By Rick McKain, MAC, LPC
Professionals Liaison, MARR, Inc.
In everyday life, willingness can be defined as a readiness, desire, inclination or preparedness.
However, in the field of behavioral health, willingness has a slightly different meaning. This is due, in large part, to how the term is utilized in Alcoholics Anonymous (AA) literature, namely the 12 Steps.
Step Three in the 12 X 12 contains the verbiage: “Made a decision to turn our will and our lives over to the care of God as we understood Him.” Essentially, this statement has two components: first, the person must openly acknowledge that the life previously driven by his or her own desires and actions led to discomfort [consequences] and often a destructive addiction; and second, he/she must take the intentional action of surrendering his entire life to a higher power. This step naturally and inevitably leads to the action required to engage Step 4 – preparing a searching and fearless moral inventory.
This concept of willingness continues to show up throughout many aspects of 12 Step recovery, because the truth is, willingness isn’t just an idea. True willingness takes effort and action; it is a key aspect of ongoing recovery. In the early days of recovery, having a small amount of willingness can make a huge difference in a person’s struggle on their path of recovery. The counter balance of this willingness is willfulness. Willfulness is really just our unbridled will. To have things, life, relationships, and fun just the way we want it. You’ve no doubt heard the phrase, “I want what I want when I want it.” This is what we call self-will run riot, and the essence of addiction.
So willfulness and willingness are at opposite ends of the spectrum. But the steps that lead to those opposite ends are often taken in small incremental steps. In other words a small amount of willingness can go a long way towards healthier choices and a better life. This kind of willingness is where the person in recovery makes a choice to listen to someone else and demonstrates a willingness to consider doing something a different way than he/she would have chosen on his or her own.
For example, when someone comes into residential treatment at MARR, they are asked to follow some simple rules, that, no doubt, many believe are stupid and make no sense. They can’t for the life of them understand how not dipping or smoking in the apartment has anything to do with their ability to stay sober long term. We ask for their willingness to follow these simple [but hard to follow] rules. We know as counselors that their willingness in this instance is not a guarantee of long term recovery, but this decision and subsequent action takes them a step closer to experiencing surrender and learning more about willingness.
Willfulness would say, those rules are stupid and won’t make any difference in my being able to stay sober; but Willingness would say, I think this rule is stupid, but it must be there for a reason, and my best thinking got me into the mess I’m in, I will follow this rule.

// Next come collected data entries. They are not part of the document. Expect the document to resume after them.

set_option maxHeartbeats 800000 in
/-- **THE GAUGE IN THE DEEP REGION.**  Same setting as (E134) `gauge_step`; here the dual steps are known non-negative from row `n` on (no gauge hypothesis above) and the
pin is DEEP: `K·(Σ_k L_k)·h′_{n+1}³ ≤ 1`.  Then `g_{n+1} ≤ g_n`.  PROOF: the window through the SOURCE instead of the gauge — `δ_k ≤ Σ_{l<k} X′_{n+1+l} ≤ k·E_{n+1}`
(`X′ ≤ E` under comparison, `E` antitone along the orbit) and `E_{n+1} ≤ 2·X′_{n+1}` (the affine drop at the deep pin is at most half the excess: `step_le_excess` reversed
by `coupling_gap_le` and the depth); the deficit of age `k` becomes `2g_{n+1}·x_win(1 − x_win)·x_k ≤ g_{n+1}·x_k∕2`, the first entry is `≤ x_k∕2` per unit `u0`, and the
row closes against the share `x_k·ρ_k ≥ x_k` (`gauge_of_row`). [folklore] -/
theorem deep_step (hBaff : ∀ u, SeqBox γ u → B u = β₀ + ∑ k ∈ range K, L k * u k) (hβ : 0 < β₀) (hL : ∀ k, 0 ≤ L k)
    (hb : 0 < b)
    (hmono : ∀ u v : ℕ → ℝ, SeqBox γ u → SeqBox γ v → (∀ i, u i ≤ v i) → B u ≤ B v)
    (hB : ∀ u u' : ℕ → ℝ, SeqBox γ u → SeqBox γ u' → ∀ D : ℝ, (∀ j, |u j - u' j| ≤ D) → |B u - B u'| ≤ M * D) (hM : 0 ≤ M)
    (hlo : ∀ u, SeqBox γ u → b ≤ B u)
    (hS : ∀ p, 0 < p → p ≤ γ → SeqBox γ (S p) ∧ MemFlow B p (S p))
    (huniq : ∀ p, 0 < p → p ≤ γ → ∀ u u' : ℕ → ℝ, SeqBox γ u → SeqBox γ u' → MemFlow B p u → MemFlow B p u' → u = u')
    (hexc : ∀ u, SeqBox γ u → B u ≤ B' u)
    (hDmono : ∀ u v : ℕ → ℝ, SeqBox γ u → SeqBox γ v → (∀ i, u i ≤ v i) → B' u - B u ≤ B' v - B v)
    (hh' : SeqBox γ h') {y : ℝ} (hf' : MemFlow B' y h') (n : ℕ)
    (hX0 : 0 ≤ B' (fun i => h' (n + 1 + i)) - B (fun i => S (h' n) (1 + i)))
    (hXup : ∀ l, 0 ≤ B' (fun i => h' (n + 1 + l + 1 + i)) - B (fun i => S (h' (n + 1 + l)) (1 + i)))
    (hdeep : (K : ℝ) * (∑ k ∈ range K, L k) * h' (n + 1) ^ 3 ≤ 1) :
    (B' (fun i => h' (n + 1 + 1 + i)) - B (fun i => S (h' (n + 1)) (1 + i))) * h' (n + 1) ^ 2
      ≤ (B' (fun i => h' (n + 1 + i)) - B (fun i => S (h' n) (1 + i))) * h' n ^ 2 := by
  -- derived facts
  have hmono' : ∀ u v : ℕ → ℝ, SeqBox γ u → SeqBox γ v → (∀ i, u i ≤ v i) → B' u ≤ B' v := fun u v hu hv hle => by
    linarith [hmono u v hu hv hle, hDmono u v hu hv hle]
  have hlo' : ∀ u, SeqBox γ u → b ≤ B' u := fun u hu => (hlo u hu).trans (hexc u hu)
  have hanti : Antitone h' := (strictAnti_of_memFlow hb hlo' hh' hf').antitone
  have hpos : ∀ j, 0 < h' j := fun j => (hh' j).1
  have hcmp : ∀ l, h' (n + 1 + l) ≤ S (h' (n + 1)) l := cmp_from_pin (B' := B') hb hB hM hlo hS huniq hh' hf' (n + 1) hXup
  have hp1 := hh' (n + 1)
  have hpn := hh' n
  have hS1 := hS (h' (n + 1)) hp1.1 hp1.2
  have hSn := hS (h' n) hpn.1 hpn.2
  have hxpos : ∀ k, 0 < S (h' (n + 1)) k := fun k => (hS1.1 k).1
  have hx0 : S (h' (n + 1)) 0 = h' (n + 1) := family_zero hS hp1.1 hp1.2
  have hxanti := (strictAnti_of_memFlow hb hlo hS1.1 hS1.2).antitone
  have hσanti := (strictAnti_of_memFlow hb hlo hSn.1 hSn.2).antitone
  have hxle0 : ∀ k, S (h' (n + 1)) k ≤ h' (n + 1) := fun k => by have := hxanti (Nat.zero_le k); rwa [hx0] at this
  set X0 : ℝ := B' (fun i => h' (n + 1 + i)) - B (fun i => S (h' n) (1 + i)) with hX0def
  set X1 : ℝ := B' (fun i => h' (n + 1 + 1 + i)) - B (fun i => S (h' (n + 1)) (1 + i)) with hX1def
  set E1 : ℝ := B' (fun i => h' (n + 1 + 1 + i)) - B (fun i => h' (n + 1 + 1 + i)) with hE1def
  set u0 : ℝ := h' n ^ 2 with hu0
  set u1 : ℝ := h' (n + 1) ^ 2 with hu1
  set Mz : ℝ := ∑ k ∈ range K, L k with hMz
  have hMz0 : 0 ≤ Mz := sum_nonneg fun k _ => hL k
  have hu0p : 0 < u0 := pow_pos (hpos n) 2
  have hu1p : 0 < u1 := pow_pos (hpos (n + 1)) 2
  have hu10 : u1 ≤ u0 := pow_le_pow_left₀ (hpos _).le (hanti (Nat.le_succ n)) 2
  have hX1nn : 0 ≤ X1 := by have := hXup 0; simp only [Nat.add_zero] at this; exact this
  have hlev0 : X0 = 1 / h' (n + 1) ^ 2 - 1 / h' n ^ 2 - B (fun i => S (h' n) (1 + i)) := by rw [hX0def, hf'.2 n]; ring
  have hlev1 : B' (fun i => h' (n + 1 + 1 + i)) = 1 / h' (n + 1 + 1) ^ 2 - 1 / h' (n + 1) ^ 2 := by rw [hf'.2 (n + 1)]; ring
  have hΦ00 : B (fun i => S (h' (n + 1)) (1 + i)) ≤ 1 / u1 := by
    have h1 : B (fun i => S (h' (n + 1)) (1 + i)) ≤ B' (fun i => h' (n + 1 + 1 + i)) := by linarith [hX1nn]
    have h2 := pert_step_le_level hmono' hb hlo' hh' hf' (m := n + 1) (by omega)
    rw [hlev1] at h1; simp only [hu1]; linarith
  -- M·h′_{n+1}³ ≤ 1 (from the depth; K = 0 gives M = 0)
  have hM3 : Mz * h' (n + 1) ^ 3 ≤ 1 := by
    rcases Nat.eq_zero_or_pos K with hK | hK
    · have : Mz = 0 := by rw [hMz, hK, sum_range_zero]
      rw [this, zero_mul]; norm_num
    · have hK1 : (1 : ℝ) ≤ K := by exact_mod_cast hK
      have h3 : 0 ≤ Mz * h' (n + 1) ^ 3 := by have := hpos (n + 1); positivity
      nlinarith [hdeep]
  -- every dual step from row n+1 on is at most the excess there, hence at most E1
  have hXE : ∀ l, B' (fun i => h' (n + 1 + l + 1 + i)) - B (fun i => S (h' (n + 1 + l)) (1 + i)) ≤ E1 := by
    intro l
    have hcl : ∀ q, h' (n + 1 + l + q) ≤ S (h' (n + 1 + l)) q :=
      cmp_from_pin (B' := B') hb hB hM hlo hS huniq hh' hf' (n + 1 + l) (fun q => by
        have := hXup (l + q); rw [show n + 1 + (l + q) = n + 1 + l + q by ring] at this; exact this)
    have h1 := step_le_excess (B' := B') hBaff hL hS hh' (n + 1 + l) hcl
    have h2 := source_chain (B := B) (B' := B') hDmono hh' hanti (n + 1) l
    exact h1.trans h2
  -- the window through the source: w_k²·δ_k ≤ k·E1·u1 … stated as δ_k ≤ k·E1
  have hwin : ∀ k, 1 / h' (n + 1 + k) ^ 2 - 1 / S (h' (n + 1)) k ^ 2 ≤ (k : ℝ) * E1 := by
    intro k
    obtain ⟨_, hsum⟩ := dual_gap_le_sum_steps (B' := B') hb hmono hB hM hlo hS huniq hh' hf' (n + 1) k (fun l _ => hXup l)
    have := hsum.trans (sum_le_sum fun l _ => hXE l)
    rwa [sum_const, card_range, nsmul_eq_mul] at this
  -- the excess at the deep pin is at most twice the dual step: E1 ≤ 2·X1
  have hE2 : E1 ≤ 2 * X1 := by
    have hdrop := dual_step_eq_drop (B' := B') hBaff hS hh' (n + 1)
    -- X1 = E1 − Σ L_k (x_{1+k} − w_{1+k})
    have hterm : ∀ k ∈ range K, L k * (S (h' (n + 1)) (1 + k) - h' (n + 1 + 1 + k)) ≤ L k * ((K : ℝ) * u1 * h' (n + 1) / 2 * E1) := by
      intro k hk
      have hkK : (k : ℝ) + 1 ≤ K := by exact_mod_cast Nat.succ_le_of_lt (mem_range.mp hk)
      refine mul_le_mul_of_nonneg_left ?_ (hL k)
      have hc' : 0 < h' (n + 1 + 1 + k) := hpos _
      have hcc : h' (n + 1 + 1 + k) ≤ S (h' (n + 1)) (1 + k) := by
        have := hcmp (1 + k); rwa [show n + 1 + (1 + k) = n + 1 + 1 + k by ring] at this
      have hgap := coupling_gap_le hc' hcc
      have hδ := hwin (1 + k)
      rw [show n + 1 + (1 + k) = n + 1 + 1 + k by ring] at hδ
      have hx := hxpos (1 + k)
      have hE1nn : 0 ≤ E1 := hX1nn.trans (by have := hXE 0; simp only [Nat.add_zero] at this; exact this)
      -- (1/w² − 1/x²)·x²·w/2 ≤ (1+k)E1 · x² · x / 2 ≤ K E1 · u1 · h′/2
      have h1 : (1 / h' (n + 1 + 1 + k) ^ 2 - 1 / S (h' (n + 1)) (1 + k) ^ 2) * (S (h' (n + 1)) (1 + k) ^ 2 * h' (n + 1 + 1 + k) / 2)
          ≤ (((1 + k : ℕ) : ℝ) * E1) * (S (h' (n + 1)) (1 + k) ^ 2 * S (h' (n + 1)) (1 + k) / 2) :=
        mul_le_mul hδ (by nlinarith [mul_le_mul_of_nonneg_left hcc (sq_nonneg (S (h' (n + 1)) (1 + k)))])
          (by positivity) (by positivity)
      have h2 : S (h' (n + 1)) (1 + k) ^ 2 * S (h' (n + 1)) (1 + k) ≤ u1 * h' (n + 1) := by
        have hl := hxle0 (1 + k)
        have : S (h' (n + 1)) (1 + k) ^ 2 ≤ u1 := by rw [hu1]; exact pow_le_pow_left₀ hx.le hl 2
        exact mul_le_mul this hl hx.le hu1p.le
      have h3 : (((1 + k : ℕ) : ℝ) * E1) * (S (h' (n + 1)) (1 + k) ^ 2 * S (h' (n + 1)) (1 + k) / 2) ≤ (K : ℝ) * u1 * h' (n + 1) / 2 * E1 := by
        push_cast
        have : (1 + (k : ℝ)) * E1 ≤ (K : ℝ) * E1 := mul_le_mul_of_nonneg_right (by linarith) hE1nn
        nlinarith [mul_le_mul this h2 (by positivity) (by positivity)]
      linarith [hgap, h1, h3]
    have hsum := sum_le_sum hterm
    rw [← sum_mul] at hsum
    -- Σ L_k ≤ Mz and K·u1·h′/2·Mz ≤ 1/2
    have hhalf : Mz * ((K : ℝ) * u1 * h' (n + 1) / 2 * E1) ≤ E1 / 2 := by
      have hE1nn : 0 ≤ E1 := hX1nn.trans (by have := hXE 0; simp only [Nat.add_zero] at this; exact this)
      have e : Mz * ((K : ℝ) * u1 * h' (n + 1) / 2 * E1) = ((K : ℝ) * Mz * h' (n + 1) ^ 3) * E1 / 2 := by simp only [hu1]; ring
      rw [e]; nlinarith [mul_le_mul_of_nonneg_right hdeep hE1nn]
    rw [← hMz] at hsum
    linarith [hdrop, hsum, hhalf]
  -- the row inequality and the deficit through the source window
  have hrow := dual_row_ge (B' := B') hBaff hβ.le hL hb hmono hB hM hlo hS huniq hDmono hh' hanti hf' n hcmp hXup
  rw [max_eq_left hX0] at hrow
  set C : ℝ := ∑ k ∈ range K, L k * (S (h' (n + 1)) k / 2) with hC
  have hdef : ∑ k ∈ range K, L k * (S (h' (n + 1)) k ^ 3 * (1 / S (h' (n + 1)) (k + 1) ^ 2 - 1 / S (h' (n + 1)) k ^ 2)
        * (h' (n + 1 + k) ^ 2 * (1 / h' (n + 1 + k) ^ 2 - 1 / S (h' (n + 1)) k ^ 2))) ≤ X1 * u1 * C := by
    rw [hC, mul_sum]
    refine sum_le_sum fun k _ => ?_
    have hxk := hxpos k
    have hrise := steps_mul_le_rise hmono hb hlo hS1.1 hS1.2 k
    rw [hx0] at hrise
    have hΦk : 0 ≤ 1 / S (h' (n + 1)) (k + 1) ^ 2 - 1 / S (h' (n + 1)) k ^ 2 := by
      rw [hS1.2.2 k]; linarith [hlo _ (seqBox_shift hS1.1 (k + 1))]
    have hwk : h' (n + 1 + k) ≤ S (h' (n + 1)) k := hcmp k
    have hw0 : 0 < h' (n + 1 + k) := hpos _
    -- w²δ ≤ x²·k·E1 ≤ x²·k·2X1
    have hwδ : h' (n + 1 + k) ^ 2 * (1 / h' (n + 1 + k) ^ 2 - 1 / S (h' (n + 1)) k ^ 2) ≤ S (h' (n + 1)) k ^ 2 * ((k : ℝ) * (2 * X1)) := by
      have hδ0 : 0 ≤ 1 / h' (n + 1 + k) ^ 2 - 1 / S (h' (n + 1)) k ^ 2 :=
        sub_nonneg.mpr (one_div_le_one_div_of_le (pow_pos hw0 2) (pow_le_pow_left₀ hw0.le hwk 2))
      have h1 : (k : ℝ) * E1 ≤ (k : ℝ) * (2 * X1) := mul_le_mul_of_nonneg_left hE2 (Nat.cast_nonneg k)
      exact mul_le_mul (pow_le_pow_left₀ hw0.le hwk 2) ((hwin k).trans h1) hδ0 (by positivity)
    -- x³Φ⁰·(x²·k·2X1) = 2X1·x⁵·(kΦ⁰) ≤ 2X1·x⁵(1/x² − 1/u1) = 2X1·x³(1 − x²/u1) ≤ X1·u1·x/2
    have step1 : S (h' (n + 1)) k ^ 3 * (1 / S (h' (n + 1)) (k + 1) ^ 2 - 1 / S (h' (n + 1)) k ^ 2)
        * (h' (n + 1 + k) ^ 2 * (1 / h' (n + 1 + k) ^ 2 - 1 / S (h' (n + 1)) k ^ 2))
        ≤ S (h' (n + 1)) k ^ 3 * (1 / S (h' (n + 1)) (k + 1) ^ 2 - 1 / S (h' (n + 1)) k ^ 2) * (S (h' (n + 1)) k ^ 2 * ((k : ℝ) * (2 * X1))) :=
      mul_le_mul_of_nonneg_left hwδ (by positivity)
    have step2 : S (h' (n + 1)) k ^ 5 * ((k : ℝ) * (1 / S (h' (n + 1)) (k + 1) ^ 2 - 1 / S (h' (n + 1)) k ^ 2))
        ≤ S (h' (n + 1)) k ^ 5 * (1 / S (h' (n + 1)) k ^ 2 - 1 / h' (n + 1) ^ 2) :=
      mul_le_mul_of_nonneg_left hrise (by positivity)
    have e3 : S (h' (n + 1)) k ^ 5 * (1 / S (h' (n + 1)) k ^ 2 - 1 / h' (n + 1) ^ 2)
        = u1 * S (h' (n + 1)) k * ((S (h' (n + 1)) k ^ 2 / u1) * (1 - S (h' (n + 1)) k ^ 2 / u1)) := by
      have hne : h' (n + 1) ≠ 0 := (hpos _).ne'
      simp only [hu1]; field_simp
    have hq : (S (h' (n + 1)) k ^ 2 / u1) * (1 - S (h' (n + 1)) k ^ 2 / u1) ≤ 1 / 4 := by
      nlinarith [sq_nonneg (S (h' (n + 1)) k ^ 2 / u1 - 1 / 2)]
    have step3 : S (h' (n + 1)) k ^ 5 * (1 / S (h' (n + 1)) k ^ 2 - 1 / h' (n + 1) ^ 2) ≤ u1 * S (h' (n + 1)) k * (1 / 4) := by
      rw [e3]; exact mul_le_mul_of_nonneg_left hq (by positivity)
    have step4 := mul_le_mul_of_nonneg_left (step2.trans step3) (by positivity : (0 : ℝ) ≤ 2 * X1)
    have hk : S (h' (n + 1)) k ^ 3 * (1 / S (h' (n + 1)) (k + 1) ^ 2 - 1 / S (h' (n + 1)) k ^ 2)
        * (h' (n + 1 + k) ^ 2 * (1 / h' (n + 1 + k) ^ 2 - 1 / S (h' (n + 1)) k ^ 2)) ≤ X1 * u1 * (S (h' (n + 1)) k / 2) :=
      calc _ ≤ S (h' (n + 1)) k ^ 3 * (1 / S (h' (n + 1)) (k + 1) ^ 2 - 1 / S (h' (n + 1)) k ^ 2) * (S (h' (n + 1)) k ^ 2 * ((k : ℝ) * (2 * X1))) := step1
        _ = 2 * X1 * (S (h' (n + 1)) k ^ 5 * ((k : ℝ) * (1 / S (h' (n + 1)) (k + 1) ^ 2 - 1 / S (h' (n + 1)) k ^ 2))) := by ring
        _ ≤ 2 * X1 * (u1 * S (h' (n + 1)) k * (1 / 4)) := step4
        _ = X1 * u1 * (S (h' (n + 1)) k / 2) := by ring
    have := mul_le_mul_of_nonneg_left hk (hL k)
    linarith [this]
  -- u1·C ≤ M·h′_{n+1}³∕2 ≤ 1∕2
  have hC1 : u1 * C < 1 := by
    have hle : C ≤ Mz * (h' (n + 1) / 2) := by
      rw [hC, hMz, sum_mul]
      exact sum_le_sum fun k _ => mul_le_mul_of_nonneg_left (by linarith [hxle0 k]) (hL k)
    have h1 := mul_le_mul_of_nonneg_left hle hu1p.le
    have e : u1 * (Mz * (h' (n + 1) / 2)) = Mz * h' (n + 1) ^ 3 / 2 := by simp only [hu1]; ring
    rw [e] at h1
    linarith [hM3]
  -- the row condition: first entry ≤ x_k/2 per unit u0, deficit ≤ x_k/2, share ≥ x_k
  have hle1 : h' (n + 1) ≤ S (h' n) 1 := by
    have hσ1 := (hSn.1 1).1
    refine (pow_le_pow_iff_left₀ (hpos (n + 1)).le hσ1.le two_ne_zero).mp
      ((one_div_le_one_div (pow_pos hσ1 2) (pow_pos (hpos (n + 1)) 2)).mp ?_)
    have : 0 ≤ 1 / h' (n + 1) ^ 2 - 1 / h' n ^ 2 - B (fun i => S (h' n) (1 + i)) := by rw [← hlev0]; exact hX0
    have e2 : 1 / S (h' n) (0 + 1) ^ 2 = 1 / S (h' n) 0 ^ 2 + B (fun i => S (h' n) (0 + 1 + i)) := hSn.2.2 0
    rw [family_zero hS hpn.1 hpn.2] at e2
    have e3 : (fun i => S (h' n) (0 + 1 + i)) = (fun i => S (h' n) (1 + i)) := by funext i; simp
    rw [e3] at e2; simp only [Nat.zero_add] at e2
    linarith
  have hcond : ∑ k ∈ range K, L k * (S (h' n) (1 + k) ^ 2 * S (h' (n + 1)) k / 2) + u0 * C
      ≤ u0 * ∑ k ∈ range K, L k * S (h' n) (1 + k) := by
    rw [hC, mul_sum, mul_sum, ← sum_add_distrib]
    refine sum_le_sum fun k _ => ?_
    have hxk := hxpos k
    have hσ := (hSn.1 (1 + k)).1
    obtain ⟨hρ0, _⟩ := dual_two_pin_le hb hmono hB hM hlo hS huniq hh' n hle1 k
    -- (S h′_n)_{1+k} ≤ h′_n, so S² ≤ u0
    have hθ : S (h' n) (1 + k) ^ 2 ≤ u0 := by
      have : S (h' n) (1 + k) ≤ S (h' n) 0 := hσanti (Nat.zero_le _)
      rw [family_zero hS hpn.1 hpn.2] at this
      exact pow_le_pow_left₀ hσ.le this 2
    have h1 : S (h' n) (1 + k) ^ 2 * S (h' (n + 1)) k / 2 ≤ u0 * S (h' (n + 1)) k / 2 := by
      have := mul_le_mul_of_nonneg_right hθ hxk.le; linarith
    have h2 : u0 * S (h' (n + 1)) k ≤ u0 * S (h' n) (1 + k) := mul_le_mul_of_nonneg_left (by linarith) hu0p.le
    have hLk := hL k
    nlinarith [mul_le_mul_of_nonneg_left (show S (h' n) (1 + k) ^ 2 * S (h' (n + 1)) k / 2 + u0 * (S (h' (n + 1)) k / 2) ≤ u0 * S (h' n) (1 + k) by linarith) hLk]
  -- conclude by the bookkeeping lemma
  have hSg : ∑ k ∈ range K, L k * S (h' n) (1 + k) = B (fun i => S (h' n) (1 + i)) - β₀ := by
    rw [hBaff _ (fun i => hSn.1 (1 + i))]; ring
  have hΦ0 : B (fun i => S (h' n) (1 + i)) ≤ 1 / u1 - 1 / u0 := by rw [hlev0] at hX0; simp only [hu0, hu1]; linarith
  exact gauge_of_row hu0p hu1p hβ hX0 hrow hdef hC1 hcond hSg hΦ0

In our Men’s Recovery Center, our patients demonstrate both willingness and willfulness throughout treatment; they vacillate between our way and their way, between their way or God’s way. Perhaps one of the greatest moments that willingness comes into play is when they realize they might need to confront one of their peers in the therapeutic community. One of the primary reasons why the therapeutic community works is it provides many opportunities for men to truly be themselves [warts & all]. While each man allows the real self to come out and interact with other community members, eventually conflict occurs. This is precisely when the man in treatment is forced to make a decision about their willingness to confront the issue with their peer or remain angry, resentful, and sullen. So at the prompting of a peer in his community or his counselor at MARR or his 12 Step sponsor, he may choose to be willing to confront his peer. All kinds of fears go through his mind – like I have to live with this guy, or I’ll just wait it out and see if he changes on his own. If he is willing to be direct and talk with his peer about his struggle, there is an opportunity for honesty, integrity, and growth. This willingness is monumental and demonstrates growth and doing things differently than he has ever done before.
Sometimes in the struggle to become willing to confront a peer, it seems to be too big of a step and a counselor may ask him, “Are you willing to be willing to consider confronting your peer?” Sometimes men find it a bit easier to be willing to become willing. This isn’t just a play on words or double talk. It really is an invitation for the individual to consider if he is even willing to become willing to consider this. So it’s less of a long and scary step. He may say – Yes I’m willing to be willing to consider talking with my roommate about this issue. This is not a complete decision, but an early consideration and processing things in recovery is a necessity. This underscores how critical willingness is for people in recovery.
The bottom line is the action associated with willingness is fundamental to successful recovery. First he must display willingness to surrender to another way of seeing and doing, remain open to others, and ultimately to surrender to God. Being open to others and demonstrating some humility to not necessarily choose his own way – is rarely easy, but critical to growth, change, and progress in recovery.